import Literature.Analysis.FluidPDE.LerayHopfDatumTorus
import HarnessLib

/-!
# Re-basing the datum of a Leray–Hopf solution on the flat torus along a strong `L²` trace

Analysis/FluidPDE support file (theorem-only, all proved). The datum `u₀` of the accepted
`Torus.IsLerayHopfOn T ν f u₀ u` is an arbitrary function, seen only through the Bochner pairings
`∫ ⟪u₀, w⟫` (weak formulation, weak `L²` continuity), the kinetic energy `½∫‖u₀‖²` (energy
inequality from `0`) and the lower integral `eLpNorm (u t - u₀) 2` (strong initial trace); it
need not be a.e. strongly measurable (`LerayHopfDatumTorus`, module docstring). This file proves
that every honest field `U₀ ∈ L²` which is ALSO a strong `L²` trace of the solution at `t = 0⁺`,
`‖u(t) - U₀‖₂ → 0`, is a datum of the same solution
(`Torus.IsLerayHopfOn.congr_datum_of_tendsto`, `Torus.IsGlobalLerayHopf.congr_datum_of_tendsto`),
and that an a.e. strongly measurable datum coincides with it a.e.
(`Torus.IsLerayHopfOn.datum_ae_eq_of_tendsto`). Ingredients:

* strong `L²` convergence moves `L²` pairings (`Torus.tendsto_integral_inner_of_tendsto_eLpNorm_sub`,
  Cauchy–Schwarz), so that `∫ ⟪u₀, w⟫ = ∫ ⟪U₀, w⟫` for every `w ∈ L²` — both are limits of
  `∫ ⟪u(t), w⟫` (`Torus.IsLerayHopfOn.integral_inner_datum_eq_of_tendsto`); the weak formulation is
  then re-based by `Torus.IsWeakNSSolutionForcedOn.congr_datum_of_forall_integral_inner_eq`;
* the kinetic energy of the datum can only increase, `½∫‖u₀‖² ≤ ½∫‖U₀‖²`
  (`Torus.kineticEnergy_le_of_tendsto_eLpNorm_sub`): if `‖u₀‖²` is integrable then `‖u₀‖ ≤ ‖U₀‖`
  a.e. (`Torus.ae_norm_le_norm_of_tendsto_eLpNorm_sub`, comparing the MEASURABLE minorant
  `|‖u₀‖ - ‖u t‖| ≤ ‖u t - u₀‖` of the possibly non-measurable integrand), otherwise the energy
  is the junk value `0`; so the energy inequality from `0` survives the re-basing.

Used by the `2½`-dimensional reduction of route `AnomalousDissipation/TwoAndHalfD`: the planar
section of an `x₃`-invariant datum on `T³` is an honest datum of the planar Leray–Hopf section.

## References

* G. P. Galdi, *An introduction to the Navier–Stokes initial-boundary value problem* (2000),
  Def. 2.1 (iv) (the datum is attained strongly in `L²`). [folklore]
* J. Leray, Acta Math. 63 (1934), §III.
-/

noncomputable section

open MeasureTheory TopologicalSpace Set Function Filter Topology
open scoped InnerProductSpace RealInnerProductSpace ENNReal NNReal

namespace Literature.Analysis.FluidPDE

namespace Torus

/-! ### Strong `L²` convergence: pairings and pointwise norms -/

section General

variable {α : Type*} [MeasurableSpace α] {μ : Measure α}
  {G : Type*} [NormedAddCommGroup G] [InnerProductSpace ℝ G]

/-- Cauchy–Schwarz for the pairing of two fields: `‖∫ ⟪F, H⟫‖ₑ ≤ ‖F‖_{L²} ‖H‖_{L²}`. [folklore] -/
private theorem enorm_integral_inner_le_mul_eLpNorm_two {F H : α → G}
    (hF : AEStronglyMeasurable F μ) (hH : AEStronglyMeasurable H μ) :
    ‖∫ x, ⟪F x, H x⟫ ∂μ‖ₑ ≤ eLpNorm F 2 μ * eLpNorm H 2 μ := by
  have h1 : ‖∫ x, ⟪F x, H x⟫ ∂μ‖ₑ ≤ ∫⁻ x, ‖F x‖ₑ * ‖H x‖ₑ ∂μ := by
    refine (enorm_integral_le_lintegral_enorm _).trans (lintegral_mono fun x => ?_)
    rw [← ofReal_norm, ← ofReal_norm, ← ofReal_norm, ← ENNReal.ofReal_mul (norm_nonneg _)]
    exact ENNReal.ofReal_le_ofReal (norm_inner_le_norm _ _)
  have h2 : ∫⁻ x, ‖F x‖ₑ * ‖H x‖ₑ ∂μ ≤
      (∫⁻ x, ‖F x‖ₑ ^ 2 ∂μ) ^ (1 / 2 : ℝ) * (∫⁻ x, ‖H x‖ₑ ^ 2 ∂μ) ^ (1 / 2 : ℝ) := by
    have h := ENNReal.lintegral_mul_le_Lp_mul_Lq μ Real.HolderConjugate.two_two hF.enorm hH.enorm
    simpa only [Pi.mul_apply, ENNReal.rpow_two, one_div] using h
  have h3 : ∀ g : α → G, (∫⁻ x, ‖g x‖ₑ ^ 2 ∂μ) ^ (1 / 2 : ℝ) = eLpNorm g 2 μ := fun g => by
    rw [eLpNorm_eq_lintegral_rpow_enorm_toReal two_ne_zero ENNReal.ofNat_ne_top, ENNReal.toReal_ofNat]
    simp only [ENNReal.rpow_two]
  rw [← h3 F, ← h3 H]
  exact h1.trans h2

/-- **Strong `L²` convergence moves pairings**: if `‖g i - b‖_{L²} → 0` along `l`, with `g i`
(eventually), `b` and `w` in `L²`, then `∫ ⟪g i, w⟫ → ∫ ⟪b, w⟫`. [folklore] -/
theorem tendsto_integral_inner_of_tendsto_eLpNorm_sub {ι : Type*} {l : Filter ι} {g : ι → α → G}
    {b w : α → G} (hb : MemLp b 2 μ) (hw : MemLp w 2 μ) (hg : ∀ᶠ i in l, MemLp (g i) 2 μ)
    (h : Tendsto (fun i => eLpNorm (g i - b) 2 μ) l (𝓝 0)) :
    Tendsto (fun i => ∫ x, ⟪g i x, w x⟫ ∂μ) l (𝓝 (∫ x, ⟪b x, w x⟫ ∂μ)) := by
  rw [tendsto_iff_edist_tendsto_0]
  have hbound : ∀ᶠ i in l, edist (∫ x, ⟪g i x, w x⟫ ∂μ) (∫ x, ⟪b x, w x⟫ ∂μ) ≤
      eLpNorm (g i - b) 2 μ * eLpNorm w 2 μ := by
    filter_upwards [hg] with i hgi
    rw [edist_eq_enorm_sub, ← integral_sub (integrable_inner_of_memLp_two hgi hw)
      (integrable_inner_of_memLp_two hb hw)]
    have heq : (fun x => ⟪g i x, w x⟫ - ⟪b x, w x⟫) = fun x => ⟪(g i - b) x, w x⟫ := by
      funext x
      rw [Pi.sub_apply, inner_sub_left]
    rw [heq]
    exact enorm_integral_inner_le_mul_eLpNorm_two (hgi.sub hb).1 hw.1
  refine tendsto_of_tendsto_of_tendsto_of_le_of_le' tendsto_const_nhds ?_
    (Eventually.of_forall fun _ => zero_le) hbound
  have := ENNReal.Tendsto.mul_const h (b := eLpNorm w 2 μ) (Or.inr hw.eLpNorm_ne_top)
  simpa only [zero_mul] using this

omit [InnerProductSpace ℝ G] in
/-- **Two strong `L²` limits have comparable norms a.e., even if one is not measurable.** If
`‖g i - a‖_{L²} → 0` and `‖g i - b‖_{L²} → 0` along a non-trivial filter, where the `g i`
(eventually) and `b` are a.e. strongly measurable and only the NORM of `a` is, then `‖a‖ ≤ ‖b‖`
a.e.: the measurable function `(‖a‖ - ‖b‖)⁺` is dominated by `|‖a‖ - ‖g i‖| + ‖g i - b‖`, whose
first summand is a measurable minorant of the (possibly non-measurable) `‖g i - a‖`, so that its
`L²` norm is at most `‖g i - a‖₂ + ‖g i - b‖₂ → 0`. [folklore] -/
theorem ae_norm_le_norm_of_tendsto_eLpNorm_sub {ι : Type*} {l : Filter ι} [l.NeBot] {g : ι → α → G}
    {a b : α → G} (ha : AEStronglyMeasurable (fun x => ‖a x‖) μ) (hb : AEStronglyMeasurable b μ)
    (hg : ∀ᶠ i in l, AEStronglyMeasurable (g i) μ)
    (h₁ : Tendsto (fun i => eLpNorm (g i - a) 2 μ) l (𝓝 0))
    (h₂ : Tendsto (fun i => eLpNorm (g i - b) 2 μ) l (𝓝 0)) :
    ∀ᵐ x ∂μ, ‖a x‖ ≤ ‖b x‖ := by
  obtain ⟨F, hF_def⟩ : ∃ F : α → ℝ, F = fun x => max (‖a x‖ - ‖b x‖) 0 := ⟨_, rfl⟩
  have hF : AEStronglyMeasurable F μ := by
    rw [hF_def]
    exact (ha.sub hb.norm).sup aestronglyMeasurable_const
  have hbound : ∀ᶠ i in l, eLpNorm F 2 μ ≤ eLpNorm (g i - a) 2 μ + eLpNorm (g i - b) 2 μ := by
    filter_upwards [hg] with i hgi
    obtain ⟨A, hA_def⟩ : ∃ A : α → ℝ, A = fun x => ‖a x‖ - ‖g i x‖ := ⟨_, rfl⟩
    obtain ⟨B, hB_def⟩ : ∃ B : α → ℝ, B = fun x => ‖g i x‖ - ‖b x‖ := ⟨_, rfl⟩
    have hA : AEStronglyMeasurable A μ := by
      rw [hA_def]
      exact ha.sub hgi.norm
    have hB : AEStronglyMeasurable B μ := by
      rw [hB_def]
      exact hgi.norm.sub hb.norm
    have h1 : eLpNorm F 2 μ ≤ eLpNorm (A + B) 2 μ := by
      refine eLpNorm_mono fun x => ?_
      have hAB : (A + B) x = ‖a x‖ - ‖b x‖ := by
        simp only [Pi.add_apply, hA_def, hB_def]
        ring
      have hFx : F x = max (‖a x‖ - ‖b x‖) 0 := by rw [hF_def]
      rw [hAB, hFx, Real.norm_eq_abs, Real.norm_eq_abs, abs_of_nonneg (le_max_right _ _)]
      exact max_le (le_abs_self _) (abs_nonneg _)
    have h2 : eLpNorm (A + B) 2 μ ≤ eLpNorm A 2 μ + eLpNorm B 2 μ := eLpNorm_add_le hA hB one_le_two
    have h3 : eLpNorm A 2 μ ≤ eLpNorm (g i - a) 2 μ := by
      refine eLpNorm_mono fun x => ?_
      have hAx : A x = ‖a x‖ - ‖g i x‖ := by rw [hA_def]
      rw [hAx, Real.norm_eq_abs, Pi.sub_apply, ← norm_neg (g i x - a x), neg_sub]
      exact abs_norm_sub_norm_le (a x) (g i x)
    have h4 : eLpNorm B 2 μ ≤ eLpNorm (g i - b) 2 μ := by
      refine eLpNorm_mono fun x => ?_
      have hBx : B x = ‖g i x‖ - ‖b x‖ := by rw [hB_def]
      rw [hBx, Real.norm_eq_abs, Pi.sub_apply]
      exact abs_norm_sub_norm_le (g i x) (b x)
    exact h1.trans (h2.trans (add_le_add h3 h4))
  have hlim : Tendsto (fun i => eLpNorm (g i - a) 2 μ + eLpNorm (g i - b) 2 μ) l (𝓝 0) := by
    simpa only [add_zero] using h₁.add h₂
  have hzero : eLpNorm F 2 μ = 0 := le_antisymm (ge_of_tendsto hlim hbound) bot_le
  have hae : F =ᵐ[μ] 0 := (eLpNorm_eq_zero_iff hF two_ne_zero).1 hzero
  filter_upwards [hae] with x hx
  have hx' : max (‖a x‖ - ‖b x‖) 0 = 0 := by
    have h0 : F x = 0 := hx
    rwa [hF_def] at h0
  linarith [le_max_left (‖a x‖ - ‖b x‖) 0]

end General

/-! ### The kinetic energy of a strong `L²` trace dominates that of any other trace -/

variable {d : Type*} [Fintype d] [DecidableEq d]

omit [DecidableEq d] in
/-- **The kinetic energy of the datum can only increase under re-basing.** If `‖g i - a‖₂ → 0`
and `‖g i - b‖₂ → 0` along a non-trivial filter with `g i` (eventually) measurable and `b ∈ L²`,
then `½∫‖a‖² ≤ ½∫‖b‖²` for an ARBITRARY function `a`: if `‖a‖²` is integrable then `‖a‖ ≤ ‖b‖`
a.e. (`ae_norm_le_norm_of_tendsto_eLpNorm_sub`), otherwise the left side is the junk value `0`. [folklore] -/
theorem kineticEnergy_le_of_tendsto_eLpNorm_sub {ι : Type*} {l : Filter ι} [l.NeBot]
    {g : ι → UnitAddTorus d → EuclideanSpace ℝ d} {a b : UnitAddTorus d → EuclideanSpace ℝ d}
    (hb : MemLp b 2 volume) (hg : ∀ᶠ i in l, AEStronglyMeasurable (g i) volume)
    (h₁ : Tendsto (fun i => eLpNorm (g i - a) 2 volume) l (𝓝 0))
    (h₂ : Tendsto (fun i => eLpNorm (g i - b) 2 volume) l (𝓝 0)) :
    FunctionSpaces.Torus.kineticEnergy a ≤ FunctionSpaces.Torus.kineticEnergy b := by
  unfold FunctionSpaces.Torus.kineticEnergy
  refine mul_le_mul_of_nonneg_left ?_ (by norm_num)
  by_cases hi : Integrable (fun x => ‖a x‖ ^ 2) volume
  · have ha : AEStronglyMeasurable (fun x => ‖a x‖) volume := by
      have heq : (fun x => ‖a x‖) = fun x => Real.sqrt (‖a x‖ ^ 2) :=
        funext fun x => (Real.sqrt_sq (norm_nonneg _)).symm
      rw [heq]
      exact Real.continuous_sqrt.comp_aestronglyMeasurable hi.1
    have hae := ae_norm_le_norm_of_tendsto_eLpNorm_sub ha hb.1 hg h₁ h₂
    refine integral_mono_ae hi (hb.integrable_norm_pow two_ne_zero) ?_
    filter_upwards [hae] with x hx
    exact pow_le_pow_left₀ (norm_nonneg _) hx 2
  · rw [integral_undef hi]
    exact integral_nonneg fun _ => sq_nonneg _

/-! ### Re-basing the datum of a Leray–Hopf solution -/

variable {T ν : ℝ} {f u : ℝ → UnitAddTorus d → EuclideanSpace ℝ d}
  {u₀ U₀ : UnitAddTorus d → EuclideanSpace ℝ d}

/-- **A strong `L²` trace has the pairings of the datum**: if `u` is Leray–Hopf on `[0, T)`,
`T > 0`, with datum `u₀`, and `‖u(t) - U₀‖₂ → 0` as `t → 0⁺` for some `U₀ ∈ L²`, then
`∫ ⟪u₀, w⟫ = ∫ ⟪U₀, w⟫` for every `w ∈ L²` (both are the limit of `∫ ⟪u(t), w⟫`). [folklore] -/
theorem IsLerayHopfOn.integral_inner_datum_eq_of_tendsto (h : IsLerayHopfOn T ν f u₀ u) (hT : 0 < T)
    (hU₀ : MemLp U₀ 2 volume) (hlim : Tendsto (fun t => eLpNorm (u t - U₀) 2 volume) (𝓝[>] 0) (𝓝 0))
    {w : UnitAddTorus d → EuclideanSpace ℝ d} (hw : MemLp w 2 volume) :
    ∫ x, ⟪u₀ x, w x⟫ = ∫ x, ⟪U₀ x, w x⟫ := by
  have h1 := (h.weak_continuous w hw).2
  have hev : ∀ᶠ t in 𝓝[>] (0 : ℝ), MemLp (u t) 2 volume := by
    filter_upwards [Ioo_mem_nhdsGT hT] with t ht
    exact h.memLp t (Ioo_subset_Icc_self ht)
  have h2 := tendsto_integral_inner_of_tendsto_eLpNorm_sub hU₀ hw hev hlim
  exact tendsto_nhds_unique h1 h2

/-- **Re-basing the datum along a strong `L²` trace.** If `u` is a Leray–Hopf solution on
`[0, T)`, `T > 0`, with datum `u₀`, and `U₀ ∈ L²` satisfies `‖u(t) - U₀‖₂ → 0` as `t → 0⁺`, then
`u` is a Leray–Hopf solution on `[0, T)` with datum `U₀`: the weak formulation and the weak `L²`
limit at `0⁺` only see the pairings `∫ ⟪u₀, w⟫ = ∫ ⟪U₀, w⟫`
(`integral_inner_datum_eq_of_tendsto`), the energy inequality from `0` survives because
`½∫‖u₀‖² ≤ ½∫‖U₀‖²` (`kineticEnergy_le_of_tendsto_eLpNorm_sub` with the two strong traces), and
the strong initial trace is the hypothesis (Galdi 2000, Def. 2.1). [folklore] -/
theorem IsLerayHopfOn.congr_datum_of_tendsto (h : IsLerayHopfOn T ν f u₀ u) (hT : 0 < T)
    (hU₀ : MemLp U₀ 2 volume) (hlim : Tendsto (fun t => eLpNorm (u t - U₀) 2 volume) (𝓝[>] 0) (𝓝 0)) :
    IsLerayHopfOn T ν f U₀ u where
  weak := h.weak.congr_datum_of_forall_integral_inner_eq
    fun _ hw => h.integral_inner_datum_eq_of_tendsto hT hU₀ hlim hw
  energy_bound := h.energy_bound
  memLp := h.memLp
  memL2Sobolev := h.memL2Sobolev
  energy_ineq_zero t ht := by
    have hev : ∀ᶠ s in 𝓝[>] (0 : ℝ), AEStronglyMeasurable (u s) volume := by
      filter_upwards [Ioo_mem_nhdsGT hT] with s hs
      exact (h.memLp s (Ioo_subset_Icc_self hs)).1
    have hE := kineticEnergy_le_of_tendsto_eLpNorm_sub hU₀ hev h.strong_initial hlim
    exact (h.energy_ineq_zero t ht).trans (by linarith)
  energy_ineq_ae := h.energy_ineq_ae
  weak_continuous w hw := by
    refine ⟨(h.weak_continuous w hw).1, ?_⟩
    rw [← h.integral_inner_datum_eq_of_tendsto hT hU₀ hlim hw]
    exact (h.weak_continuous w hw).2
  strong_initial := hlim

/-- **Re-basing the datum of a global Leray–Hopf solution along a strong `L²` trace.** [folklore] -/
theorem IsGlobalLerayHopf.congr_datum_of_tendsto (h : IsGlobalLerayHopf ν f u₀ u)
    (hU₀ : MemLp U₀ 2 volume) (hlim : Tendsto (fun t => eLpNorm (u t - U₀) 2 volume) (𝓝[>] 0) (𝓝 0)) :
    IsGlobalLerayHopf ν f U₀ u :=
  fun T hT => (h T hT).congr_datum_of_tendsto hT hU₀ hlim

/-- **A measurable datum is the strong trace**: if `u` is Leray–Hopf on `[0, T)`, `T > 0`, with an
a.e. strongly measurable datum `u₀`, and `‖u(t) - U₀‖₂ → 0` as `t → 0⁺` with `U₀` a.e. strongly
measurable, then `u₀ = U₀` a.e. (`‖u₀ - U₀‖₂ ≤ ‖u(t) - u₀‖₂ + ‖u(t) - U₀‖₂ → 0`). [folklore] -/
theorem IsLerayHopfOn.datum_ae_eq_of_tendsto (h : IsLerayHopfOn T ν f u₀ u) (hT : 0 < T)
    (hu₀ : AEStronglyMeasurable u₀ volume) (hU₀ : AEStronglyMeasurable U₀ volume)
    (hlim : Tendsto (fun t => eLpNorm (u t - U₀) 2 volume) (𝓝[>] 0) (𝓝 0)) :
    u₀ =ᵐ[volume] U₀ := by
  have hbound : ∀ᶠ t in 𝓝[>] (0 : ℝ),
      eLpNorm (u₀ - U₀) 2 volume ≤ eLpNorm (u t - u₀) 2 volume + eLpNorm (u t - U₀) 2 volume := by
    filter_upwards [Ioo_mem_nhdsGT hT] with t ht
    have hut : AEStronglyMeasurable (u t) volume := (h.memLp t (Ioo_subset_Icc_self ht)).1
    have hsplit : u₀ - U₀ = (u t - U₀) - (u t - u₀) := by
      funext x
      simp only [Pi.sub_apply]
      abel
    rw [hsplit, add_comm]
    exact eLpNorm_sub_le (hut.sub hU₀) (hut.sub hu₀) one_le_two
  have hl : Tendsto (fun t => eLpNorm (u t - u₀) 2 volume + eLpNorm (u t - U₀) 2 volume)
      (𝓝[>] 0) (𝓝 0) := by
    simpa only [add_zero] using h.strong_initial.add hlim
  have hzero : eLpNorm (u₀ - U₀) 2 volume = 0 := le_antisymm (ge_of_tendsto hl hbound) bot_le
  have hae := (eLpNorm_eq_zero_iff (hu₀.sub hU₀) two_ne_zero).1 hzero
  filter_upwards [hae] with x hx
  exact sub_eq_zero.1 hx

/-- Global form of `IsLerayHopfOn.datum_ae_eq_of_tendsto`. [folklore] -/
theorem IsGlobalLerayHopf.datum_ae_eq_of_tendsto (h : IsGlobalLerayHopf ν f u₀ u)
    (hu₀ : AEStronglyMeasurable u₀ volume) (hU₀ : AEStronglyMeasurable U₀ volume)
    (hlim : Tendsto (fun t => eLpNorm (u t - U₀) 2 volume) (𝓝[>] 0) (𝓝 0)) :
    u₀ =ᵐ[volume] U₀ :=
  (h 1 one_pos).datum_ae_eq_of_tendsto one_pos hu₀ hU₀ hlim

end Torus

end Literature.Analysis.FluidPDE

end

TASK STATEMENT
Retype exactly, and only, the lines above from the one where "x‖ ≤ ‖b x‖ := by" occurs up to and including the one where "have h3 : eLpNorm" occurs.

REPLY
    ∀ᵐ x ∂μ, ‖a x‖ ≤ ‖b x‖ := by
  obtain ⟨F, hF_def⟩ : ∃ F : α → ℝ, F = fun x => max (‖a x‖ - ‖b x‖) 0 := ⟨_, rfl⟩
  have hF : AEStronglyMeasurable F μ := by
    rw [hF_def]
    exact (ha.sub hb.norm).sup aestronglyMeasurable_const
  have hbound : ∀ᶠ i in l, eLpNorm F 2 μ ≤ eLpNorm (g i - a) 2 μ + eLpNorm (g i - b) 2 μ := by
    filter_upwards [hg] with i hgi
    obtain ⟨A, hA_def⟩ : ∃ A : α → ℝ, A = fun x => ‖a x‖ - ‖g i x‖ := ⟨_, rfl⟩
    obtain ⟨B, hB_def⟩ : ∃ B : α → ℝ, B = fun x => ‖g i x‖ - ‖b x‖ := ⟨_, rfl⟩
    have hA : AEStronglyMeasurable A μ := by
      rw [hA_def]
      exact ha.sub hgi.norm
    have hB : AEStronglyMeasurable B μ := by
      rw [hB_def]
      exact hgi.norm.sub hb.norm
    have h1 : eLpNorm F 2 μ ≤ eLpNorm (A + B) 2 μ := by
      refine eLpNorm_mono fun x => ?_
      have hAB : (A + B) x = ‖a x‖ - ‖b x‖ := by
        simp only [Pi.add_apply, hA_def, hB_def]
        ring
      have hFx : F x = max (‖a x‖ - ‖b x‖) 0 := by rw [hF_def]
      rw [hAB, hFx, Real.norm_eq_abs, Real.norm_eq_abs, abs_of_nonneg (le_max_right _ _)]
      exact max_le (le_abs_self _) (abs_nonneg _)
    have h2 : eLpNorm (A + B) 2 μ ≤ eLpNorm A 2 μ + eLpNorm B 2 μ := eLpNorm_add_le hA hB one_le_two
    have h3 : eLpNorm A 2 μ ≤ eLpNorm (g i - a) 2 μ := by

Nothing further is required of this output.